Dieter Dellinger: Os novos mísseis balísticos chineses







O vitalício chinês Xi Jinping mandou disparar os seus dois maiores "vírus" ao tomar conhecimento que as democracias ocidentais e caucasianas tinham a vacina contra o vírus e os 27 países aliados da União teriam encomendado cerca de 900 milhões de doses para vacinar os seus 450 milhões de habitantes.

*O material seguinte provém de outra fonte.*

import Literature.Computability.Complexity.GateEliminationTroubledPair


/-!
# Gate elimination: Case 7 of Li–Yang's proof of Theorem 4.1

"Assume that `I₁ = x` is a `2`-variable and `I₂ = Q` is a `1`-gate. Note that `x` is unprotected
and does not feed `Q` (otherwise `Q` is useless). We perform constant substitution to `x` to
trivialize `G` and eliminate four gates in total: `G`, `Q` and two descendants of `G` and `x`.
We now show that `ΔΦ ≤ 4`. 1. Since `Q` is eliminated by Rule 1, it has `ΔΦ ≤ 2`. 2. Since `G`
is trivialized and both of its inputs neither become nor feed troubled gates, it has `ΔΦ ≤ 0`.
3. Since the other two gates are removed by Rule 3, each of them have `ΔΦ ≤ 1`. Hence
`Δμ ≥ 4 - 4α_φ + α_I ≥ δ` in total." (ECCC TR21-023, §4.1, Case 7; `G` is the topologically
minimal ∧-type gate, so `Q` is not ∧-type.)

## References

* J. Li, T. Yang, *3.1n − o(n) circuit lower bounds for explicit functions*, STOC 2022;
  ECCC TR21-023, §4.1 (Case 7), Lemma 3.11.
-/

namespace Literature.Computability.Complexity

open Finset

namespace Semicircuit

variable {n : ℕ} {C : Semicircuit n} {f : (Fin n → ZMod 2) → Bool} {R : RdqSource n} {d : ℕ}
  {αφ αI αQ : ℝ} {P : Finset (Fin C.m × Fin C.m)}

/-- `CausedBy` a constant node is impossible. [folklore] -/
theorem not_causedBy_const {D : Semicircuit n} {ι : Fin D.m → Fin C.m} {b : Bool} {k : Fin D.m} :
    ¬ CausedBy C D ι (.const b) k := by
  rintro (h | ⟨z, h, -⟩) <;> cases h

/-- **Case 7 of Li–Yang's proof of Theorem 4.1**: an ∧-type gate `G` reads an unprotected
`2`-variable `x` and a `1`-gate `Q` that is not ∧-type (e.g. `G` topologically minimal), `G` is a
`1`-gate (Case 3), `x` does not feed `Q` and the reader of `G` does not read `x` (no useless
gate), `Q` is not the output; then `x := c` trivializing `G` is followed by the eliminations of
`G` (`ΔΦ ≤ 0`), `Q` (Rule 1, `ΔΦ ≤ 2`) and two more gates fed by constants (`ΔΦ ≤ 1` each):
`Δμ ≥ 4 - 4α_φ + α_I ≥ δ`, `t = 1`. [cite: LiYang2022, §4.1 (Case 7)] -/
theorem case7 (hf : IsAffineDisperser f d) (hd : 2 * d + 2 < R.dim) (hF : C.Fair)
    (hC : C.ComputesRestr f R) (hP : C.IsPacking P) (hφ : 0 ≤ αφ) (hI : 0 ≤ αI) (αQ : ℝ)
    {G Q D H : Fin C.m} {x : Fin n} {aX aD aH : Fin 2}
    (hand : IsAndOp (C.op G)) (hGx : C.arg G aX = .var x) (hGQ : C.arg G aX.rev = .gate Q)
    (hQand : ¬ IsAndOp (C.op Q)) (hxp : ¬ R.Protected x)
    (hQ1 : C.fanout (.gate Q) = 1) (hQx : ∀ a, C.arg Q a ≠ .var x) (hQout : C.out ≠ .gate Q)
    (hDx : C.arg D aD = .var x) (hDG : D ≠ G) (hHG : C.arg H aH = .gate G) (hHx : ∀ a, C.arg H a ≠ .var x) :
    C.StepBranch2 f R αφ αI αQ P := by
  classical
  have hx : R.Free x := free_of_reads hC hGx
  have hxinf : x ∈ C.influential R := C.mem_influential_of_reads R hGx
  have hGK : G ∉ C.xorPart := C.not_mem_xorPart_of_isAndOp hand
  have hDH : D ≠ H := fun h => hHx aD (h ▸ hDx)
  have hHQ : H ≠ Q := by
    intro h; subst h
    -- `Q` reads `G` and `G` reads `Q`: impossible for the acyclic gate `G`
    by_cases hQK : H ∈ C.xorPart
    · exact hGK (C.mem_of_arg_eq H hQK aH G hHG)
    · obtain ⟨ρ, hρ⟩ := C.acyclic
      have h1 := hρ H hQK aH G hHG hGK
      have h2 := hρ G hGK _ H hGQ hQK
      omega
  have hDQ : D ≠ Q := fun h => hQx aD (h ▸ hDx)
  have hHG' : H ≠ G := fun h => by rw [h] at hHG; exact C.arg_ne_self_of_not_mem hGK aH hHG
  -- the substitution `x := b` trivializing `G`
  obtain ⟨b, hb⟩ := exists_trivializing hand aX
  let c : ZMod 2 := finTwoEquiv.symm b
  have hbc : finTwoEquiv c = b := finTwoEquiv.apply_symm_apply b
  let C₁ := C.substConst x (finTwoEquiv c)
  let R₁ := R.assignFree x c hx hxp
  have hF₁ : C₁.Fair := hF.substConst x _
  have hC₁ : C₁.ComputesRestr f R₁ := hC.substConst_assignFree hx hxp c
  have hP₁ : C₁.IsPacking (C.substConstPacking x (finTwoEquiv c) P) := hP.substConst
  have hd₁ : 2 * d + 2 ≤ R₁.dim := by
    have := RdqSource.dim_assignFree (b := c) hx hxp
    show 2 * d + 2 ≤ (R.assignFree x c hx hxp).dim; omega
  have h₀ : C₁.arg G aX = .const b := by
    show (C.arg G aX).substConst x (finTwoEquiv c) = _; rw [hGx, Node.substConst_var_self, hbc]
  have hG₁Q : C₁.arg G aX.rev = .gate Q := by
    show (C.arg G aX.rev).substConst x (finTwoEquiv c) = _; rw [hGQ]; rfl
  have htriv : C₁.liveFn G aX b false = C₁.liveFn G aX b true := hb
  have hout₁ : C₁.out ≠ .gate G := out_ne_of_trivialized hf (by omega) hF₁ hC₁ h₀ htriv
  -- step 1: eliminate `G` (trivialized), introducing no troubled gate
  let E₁ := elimDataWTriv hF₁ hC₁ hP₁ h₀ htriv hout₁ hφ hI αQ
  have hnonew : ∀ k', E₁.C'.Troubled k' → ¬ C₁.Troubled (E₁.ι k') → False := by
    intro k' hT' hT
    obtain ⟨a, ha⟩ := E₁.causedBy_of_new_troubled k' hT' hT
    rcases fin2_eq_or_eq_rev aX a with rfl | rfl
    · rw [h₀] at ha; exact not_causedBy_const ha
    · rw [hG₁Q] at ha
      rcases ha with ha | ⟨z, hz, -⟩
      · -- `k'` is `Q`, which is not ∧-type
        have hιQ : E₁.ι k' = Q := (Node.gate.inj ha).symm
        obtain ⟨hand', -⟩ := hT'
        rw [E₁.isAndOp_iff, hιQ] at hand'
        exact hQand hand'
      · cases hz
  obtain ⟨P₁, hP₁', hpot₁⟩ := E₁.exists_packing_of_cover hP₁ ∅ ∅ (fun k' hT' hT => (hnonew k' hT' hT).elim)
    (Or.inl (by simp)) (Or.inl (by simp))
  simp only [if_true, Nat.cast_zero, add_zero] at hpot₁
  -- `Q` in the new circuit: a `0`-gate, not the output
  obtain ⟨kQ, hkQ⟩ := E₁.ι_surj Q fun h => by rw [h] at hG₁Q; exact (hF₁.not_reads_self_of_const h₀) _ hG₁Q
  have hrepl : E₁.repl = .const (C₁.liveFn G aX b false) := rfl
  have hQ0 : E₁.C'.fanout (.gate kQ) = 0 := by
    have h1 := E₁.fanout_gate_add (k' := kQ) (by rw [hrepl]; exact fun h => by cases h)
    rw [hkQ] at h1
    have h2 : C₁.fanout (.gate Q) = 1 := by rw [C.fanout_substConst_gate]; exact hQ1
    have h3 : 1 ≤ (univ.filter fun a : Fin 2 => C₁.arg G a = .gate Q).card :=
      card_pos.mpr ⟨aX.rev, mem_filter.mpr ⟨mem_univ _, hG₁Q⟩⟩
    omega
  have hout₂ : E₁.C'.out ≠ .gate kQ := by
    intro h
    have := E₁.out_eq
    rw [h, if_neg hout₁] at this
    change Node.gate (E₁.ι kQ) = C₁.out at this
    rw [hkQ] at this
    apply hQout
    -- `C₁.out = C.out.substConst`, and `C.out` is a gate (it is not `x`)
    have hCout : C₁.out = C.out.substConst x (finTwoEquiv c) := rfl
    rw [hCout] at this
    cases hco : C.out with
    | const b' => rw [hco] at this; cases this
    | var i =>
      rw [hco] at this
      by_cases hi : i = x
      · rw [hi, Node.substConst_var_self] at this; cases this
      · rw [Node.substConst_var_of_ne hi] at this; cases this
    | gate k => rw [hco] at this; exact this.symm
  -- step 2: delete the `0`-gate `Q` (Rule 1, `ΔΦ ≤ 2`)
  have hno : ∀ k a, E₁.C'.arg k a ≠ .gate kQ := (fanout_eq_zero_iff _ _).mp hQ0
  let ε₂ := E₁.C'.skipEquiv kQ
  let C₂ := E₁.C'.removeGate kQ ε₂
  have hF₂ : C₂.Fair := E₁.fair.removeGate ε₂ hno
  have hC₂ : C₂.ComputesRestr f R₁ := E₁.computes.removeGate ε₂ E₁.fair hno hout₂
  obtain ⟨P₂, hP₂, hpot₂⟩ := E₁.C'.exists_packing_removeGate_le kQ ε₂ hno hP₁'
  have hpot₂' : C₂.potential P₂ ≤ E₁.C'.potential P₁ + 2 := by
    refine hpot₂.trans ?_; split_ifs <;> norm_num
  -- step 3: `D` and `H` are fed by constants in `C₂`
  obtain ⟨kD, hkD⟩ := E₁.ι_surj D hDG
  obtain ⟨kH, hkH⟩ := E₁.ι_surj H hHG'
  have hD₁ : C₁.arg D aD = .const b := by
    show (C.arg D aD).substConst x (finTwoEquiv c) = _; rw [hDx, Node.substConst_var_self, hbc]
  have hH₁ : C₁.arg H aH = .gate G := by
    show (C.arg H aH).substConst x (finTwoEquiv c) = _; rw [hHG]; rfl
  have hD' : E₁.C'.arg kD aD = .const b := (E₁.arg_eq_const_iff kD aD b).mpr (Or.inl (by rw [hkD]; exact hD₁))
  have hH' : E₁.C'.arg kH aH = .const (C₁.liveFn G aX b false) :=
    (E₁.arg_eq_const_iff kH aH _).mpr (Or.inr ⟨by rw [hkH]; exact hH₁, hrepl⟩)
  have hkDQ : kD ≠ kQ := fun h => hDQ (by rw [← hkD, ← hkQ, h])
  have hkHQ : kH ≠ kQ := fun h => hHQ (by rw [← hkH, ← hkQ, h])
  have hkDH : kD ≠ kH := fun h => hDH (by rw [← hkD, ← hkH, h])
  have hcount : 2 ≤ C₂.constFedCount := by
    unfold constFedCount
    have hmem : ∀ {k : Fin E₁.C'.m} (hk : k ≠ kQ) {a : Fin 2} {b' : Bool}, E₁.C'.arg k a = .const b' →
        ε₂.symm ⟨k, hk⟩ ∈ univ.filter fun k => ∃ a b', C₂.arg k a = .const b' := by
      intro k hk a b' h
      refine mem_filter.mpr ⟨mem_univ _, a, b', ?_⟩
      show (E₁.C'.arg (ε₂ (ε₂.symm ⟨k, hk⟩)) a).skip kQ ε₂ = .const b'
      rw [Equiv.apply_symm_apply ε₂]
      show (E₁.C'.arg k a).skip kQ ε₂ = .const b'
      rw [h]; rfl
    have hsub : ({ε₂.symm ⟨kD, hkDQ⟩, ε₂.symm ⟨kH, hkHQ⟩} : Finset _) ⊆
        univ.filter fun k => ∃ a b', C₂.arg k a = .const b' := by
      intro k hk
      rw [mem_insert, mem_singleton] at hk
      rcases hk with rfl | rfl
      · exact hmem hkDQ hD'
      · exact hmem hkHQ hH'
    have hne : ε₂.symm ⟨kD, hkDQ⟩ ≠ ε₂.symm ⟨kH, hkHQ⟩ := fun h => hkDH (by
      have := congrArg Subtype.val (ε₂.symm.injective h); exact this)
    have := card_le_card hsub
    rwa [card_pair hne] at this
  obtain ⟨D', P', hF', hCD', hP', hm', hμ'⟩ := cascade hf hd₁ hφ hI αQ 2 C₂ P₂ hF₂ hC₂ hP₂ hcount
  -- accounting
  refine stepBranch2_of_assignFree_gain hφ hI hx hxp c hP hxinf (4 * (1 - αφ)) ?_ hF' hCD' hP' ?_
  · have := liYangDelta_le_case3 αφ αI αQ; linarith
  · -- `μ(D') ≤ μ(C₂) - 2(1-αφ) ≤ μ(E₁.C', P₁) - 1 + 2αφ - … ≤ μ(C₁) - 4(1 - αφ)`
    have hinf₂ : ((C₂.influential R₁).card : ℝ) ≤ (C₁.influential R₁).card := by
      have h1 := E₁.C'.influential_removeGate_subset kQ ε₂ hno R₁
      have h2 := E₁.influential_subset R₁
      exact_mod_cast card_le_card (h1.trans h2)
    have hinf₁ : ((E₁.C'.influential R₁).card : ℝ) ≤ (C₁.influential R₁).card := by
      exact_mod_cast card_le_card (E₁.influential_subset R₁)
    have hm₁ := E₁.m_add_one
    have hm₂ := E₁.C'.removeGate_m_add_one kQ ε₂
    have hmC₂ : (C₂.m : ℝ) + 2 = C₁.m := by
      have : C₂.m + 2 = C₁.m := by change (E₁.C'.m - 1) + 2 = C₁.m; omega
      exact_mod_cast this
    have hμ₂ : C₂.measure αφ αI αQ P₂ R₁ ≤
        C₁.measure αφ αI αQ (C.substConstPacking x (finTwoEquiv c) P) R₁ - 2 + 2 * αφ := by
      unfold measure
      nlinarith [mul_le_mul_of_nonneg_left hinf₂ hI, mul_le_mul_of_nonneg_left hpot₂' hφ,
        mul_le_mul_of_nonneg_left hpot₁ hφ]
    push_cast at hμ'
    linarith

end Semicircuit

end Literature.Computability.Complexity
import Summits.HodgeConjecture.CorCM.GysinSurface
import HarnessLib

/-!
# COR-CM model layer, part 7a (towards M22 K-a and Fg6/Fg7): the light trace is a non-zero multiple of the
# Kronecker evaluation on the rational fundamental class

Cell `pub-hodgecm2` (COR-CM), seat `model-1`.  The model universe's trace `BettiUniverse.tr hX (2n)` is, by design,
only a coordinate functional on the top line `H^{2n}(X(ℂ); ℚ)` (light form, `BettiUniverseAxioms`).  Every duality
argument on the model (Poincaré duality for `Fact_algDuality` K-a, `Fact_weightDual`, the base change of `Fact_gysin`)
needs its comparison with the honest integration functional `b ↦ ⟨b, [X(ℂ)]⟩` (Kronecker pairing with the rational
complex fundamental class `complexOrientationRat hX`): THIS FILE proves `tr = c • ⟨·, [X]⟩` with `c ≠ 0`
(`exists_tr_eq_smul_kronecker`) — both are non-zero linear functionals on a line (`finrank_rat_top`; `⟨·,[X]⟩ ≠ 0` because
`H_{2n} = ℚ·[X]` for the connected closed manifold `X(ℂ)` and the Kronecker map is injective over a field) — and the
resulting perfectness of the model's cup pairing `(a, b) ↦ tr(a ∪ b)` in complementary degrees
(`isPerfPair_trCup`, from the tree's `isPerfPair_cupPairing_of_field_holds`, Hatcher Prop. 3.38).
-/

noncomputable section

open CategoryTheory
open Literature.AlgebraicTopology.SingularHomology
open Literature.AlgebraicGeometry.Motives (SchemeOver ComplexPoints IsSmoothProjective bettiCohomology)
open Literature.AlgebraicGeometry.HodgeTheory

namespace Summit.HodgeConjecture.CorCM.Model

variable {n : ℕ} {X : SchemeOver ℂ}

/-- **`⟨·, [X(ℂ)]⟩ ≠ 0` on `H^{2n}(X(ℂ); ℚ)`**: the Kronecker evaluation on the rational fundamental class is injective
on the top cohomology (`H_{2n}(X(ℂ); ℚ) = ℚ · [X(ℂ)]`, `kroneckerPairing_injective_of_field`). -/
theorem kronecker_fundamentalClass_injective (hX : IsSmoothProjective n X) :
    Function.Injective ((kroneckerPairing ℚ ℚ (ComplexPoints X) (2 * n)).flip
      (complexOrientationRat hX).fundamentalClass) := by
  letI := hX.chartedSpace
  haveI := Literature.AlgebraicGeometry.Motives.ComplexPoints.compactSpace_of_isSmoothProjective hX
  haveI := Literature.AlgebraicGeometry.Motives.ComplexPoints.t2Space_of_isSmoothProjective hX
  haveI := connectedSpace_complexPoints hX
  rw [← LinearMap.ker_eq_bot, LinearMap.ker_eq_bot']
  intro b hb
  rw [LinearMap.flip_apply] at hb
  apply kroneckerPairing_injective_of_field ℚ (ComplexPoints X) (2 * n)
  refine LinearMap.ext fun z ↦ ?_
  obtain ⟨c, rfl⟩ := exists_eq_smul_fundamentalClass_of_connectedSpace (complexOrientationRat hX) z
  rw [map_smul, hb, smul_zero, map_zero, LinearMap.zero_apply]

/-- **`tr = c • ⟨·, [X(ℂ)]⟩`, `c ≠ 0`**: the light trace of the model universe on `H^{2n}(X(ℂ); ℚ)` is a non-zero rational
multiple of the Kronecker evaluation on the rational complex fundamental class. -/
theorem exists_tr_eq_smul_kronecker (hX : IsSmoothProjective n X) :
    ∃ c : ℚ, c ≠ 0 ∧ BettiUniverse.tr hX (2 * n) =
      c • (kroneckerPairing ℚ ℚ (ComplexPoints X) (2 * n)).flip (complexOrientationRat hX).fundamentalClass := by
  have h1 : Module.finrank ℚ (bettiCohomology X (2 * n)) = 1 := finrank_rat_top hX
  have hκ : (kroneckerPairing ℚ ℚ (ComplexPoints X) (2 * n)).flip (complexOrientationRat hX).fundamentalClass ≠ 0 := by
    intro h0
    have hinj := kronecker_fundamentalClass_injective hX
    rw [h0] at hinj
    have hb := (BettiUniverse.lineBasis hX (2 * n) h1).ne_zero 0
    exact hb (hinj (by rw [LinearMap.zero_apply, LinearMap.zero_apply]))
  obtain ⟨c, hc⟩ := exists_eq_smul_of_finrank_eq_one' h1 (BettiUniverse.tr hX (2 * n)) _ hκ
  refine ⟨c, ?_, hc⟩
  rintro rfl
  rw [zero_smul] at hc
  exact BettiUniverse.tr_ne_zero hX h1 hc

/-- **The model's cup pairing `(a, b) ↦ tr(a ∪ b)` in complementary degrees is perfect** (Poincaré duality over `ℚ`,
Hatcher Prop. 3.38: the tree's `isPerfPair_cupPairing_of_field_holds`, rescaled by `exists_tr_eq_smul_kronecker`). -/
theorem isPerfPair_trCup (hX : IsSmoothProjective n X) {p q : ℕ} (h : p + q = 2 * n) :
    ((cupProduct h : bettiCohomology X p →ₗ[ℚ] bettiCohomology X q →ₗ[ℚ] bettiCohomology X (2 * n)).compr₂
      (BettiUniverse.tr hX (2 * n))).IsPerfPair := by
  letI := hX.chartedSpace
  haveI := Literature.AlgebraicGeometry.Motives.ComplexPoints.compactSpace_of_isSmoothProjective hX
  haveI := Literature.AlgebraicGeometry.Motives.ComplexPoints.t2Space_of_isSmoothProjective hX
  obtain ⟨c, hc, htr⟩ := exists_tr_eq_smul_kronecker hX
  have hP := isPerfPair_cupPairing_of_field_holds (μ := complexOrientationRat hX) (h := h)
  unfold isPerfPair_cupPairing_of_field at hP
  have heq : (cupProduct h : bettiCohomology X p →ₗ[ℚ] bettiCohomology X q →ₗ[ℚ] bettiCohomology X (2 * n)).compr₂
      (BettiUniverse.tr hX (2 * n)) = c • cupPairing (complexOrientationRat hX) h := by
    refine LinearMap.ext fun a ↦ LinearMap.ext fun b ↦ ?_
    rw [LinearMap.compr₂_apply, htr, LinearMap.smul_apply, LinearMap.smul_apply, LinearMap.smul_apply,
      cupPairing_apply, LinearMap.flip_apply]
  rw [heq]
  haveI : FiniteDimensional ℚ (bettiCohomology X p) := BettiUniverse.finite hX p
  have hinjL : Function.Injective (cupPairing (complexOrientationRat hX) h) := hP.bijective_left.1
  have hinjR : Function.Injective (cupPairing (complexOrientationRat hX) h).flip := hP.bijective_right.1
  refine LinearMap.IsPerfPair.of_injective ?_ ?_
  · intro a a' haa
    apply hinjL
    have h2 := congrArg (fun f ↦ c⁻¹ • f) haa
    simpa only [LinearMap.smul_apply, smul_smul, inv_mul_cancel₀ hc, one_smul] using h2
  · intro b b' hbb
    apply hinjR
    have h2 := congrArg (fun f ↦ c⁻¹ • f) hbb
    refine LinearMap.ext fun a ↦ ?_
    have h3 := LinearMap.congr_fun h2 a
    simp only [LinearMap.smul_apply, LinearMap.flip_apply, smul_eq_mul, ← mul_assoc, inv_mul_cancel₀ hc,
      one_mul] at h3
    rw [LinearMap.flip_apply, LinearMap.flip_apply]
    exact h3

Num ataque demência profunda típica de certos políticos, principalmente orientais, Xi ficou furioso e pretendeu passar a mensagem ao Ocidente democrática de que não devemos pensar que com a vacina e os nossos Serviço de Saúde já ganhámos a guerra à China e mandou disparar os gigantescos mísseis balísticos Dong F-41 capazes de alcançarem um alvo a 15 mil km de distância, transportando 6 a 10 ogivas nucleares de 1 megatonelada que corresponde cada uma ao poder de um milhão de toneladas do explosivo militar trinitrotolueno não nuclear. Assim, 10 mísseis chineses DF-41 poderiam pulverizar grande parte da Europa com o poder de 60 milhões de toneladas de explosivos, arrasando assim todas as cidades e zonas industriais e deixando uma tal quantidade de radioatividade que ainda mataria pessoas passados 500 anos. Acontece isto quando as grandes potências, salvo agora a China, tinham deixado de se preocupar com novas estratégias geopolíticas de meios bélicos. Mas o Ocidente europeu, americano e as democracias da Oceânia e Oriente como Japão, Coreia do Sul, Austrália e Nova Zelândia estavam há muito empenhadas em encontrar vacinas contra os virões chineses e russos sob a forma de armas antimísseis comandadas por satélites de vigilância que observam o mais pequeno pormenor do que se passa à superfície do nosso planeta que merece tudo menos uma guerra nuclear.



Todos juntos, europeus e americanos somos capazes de fabricar os antídotos necessários aos novos monstros da China. E os Dong não são únicos, pois os chineses dizem que estão a fabricar mísseis hipersónicos de cruzeiro que podem atingir velocidades de 5 mil Km/h. Alemanha e a França assinaram um tratado de cooperação militar que visa em primeiro lugar o desenvolvimento de armas de defesa e não de agressão como seriam os antimísseis.



As democracias ocidentais não têm mísseis balísticos com base em terra, preferindo os que podem ser lançados a partir de submarinos e, como tal, são de dimensões muito menores e o submarino é mais furtivo. Um almirante chinês disse que os seus mísseis podem destruir todos os porta aviões americanos. Claro que podem se os chineses pensarem como os japoneses quando do ataque a Pearl Harbour em que destruíram velhos couraçados e nenhum porta aviões  por os três que os americanos então tinham estarem bem longe da base e afastados uns dos outros. A enorme esquadra japonesa com mais de 300 aviões não chegou a ver uma só das unidades decisivas para a guerra que declararam a um país sem serviço militar nem uma marinha forte e sem uma verdadeira Força Aérea. Mesmo assim, aquele primeiro ataque selou a derrota dos japoneses.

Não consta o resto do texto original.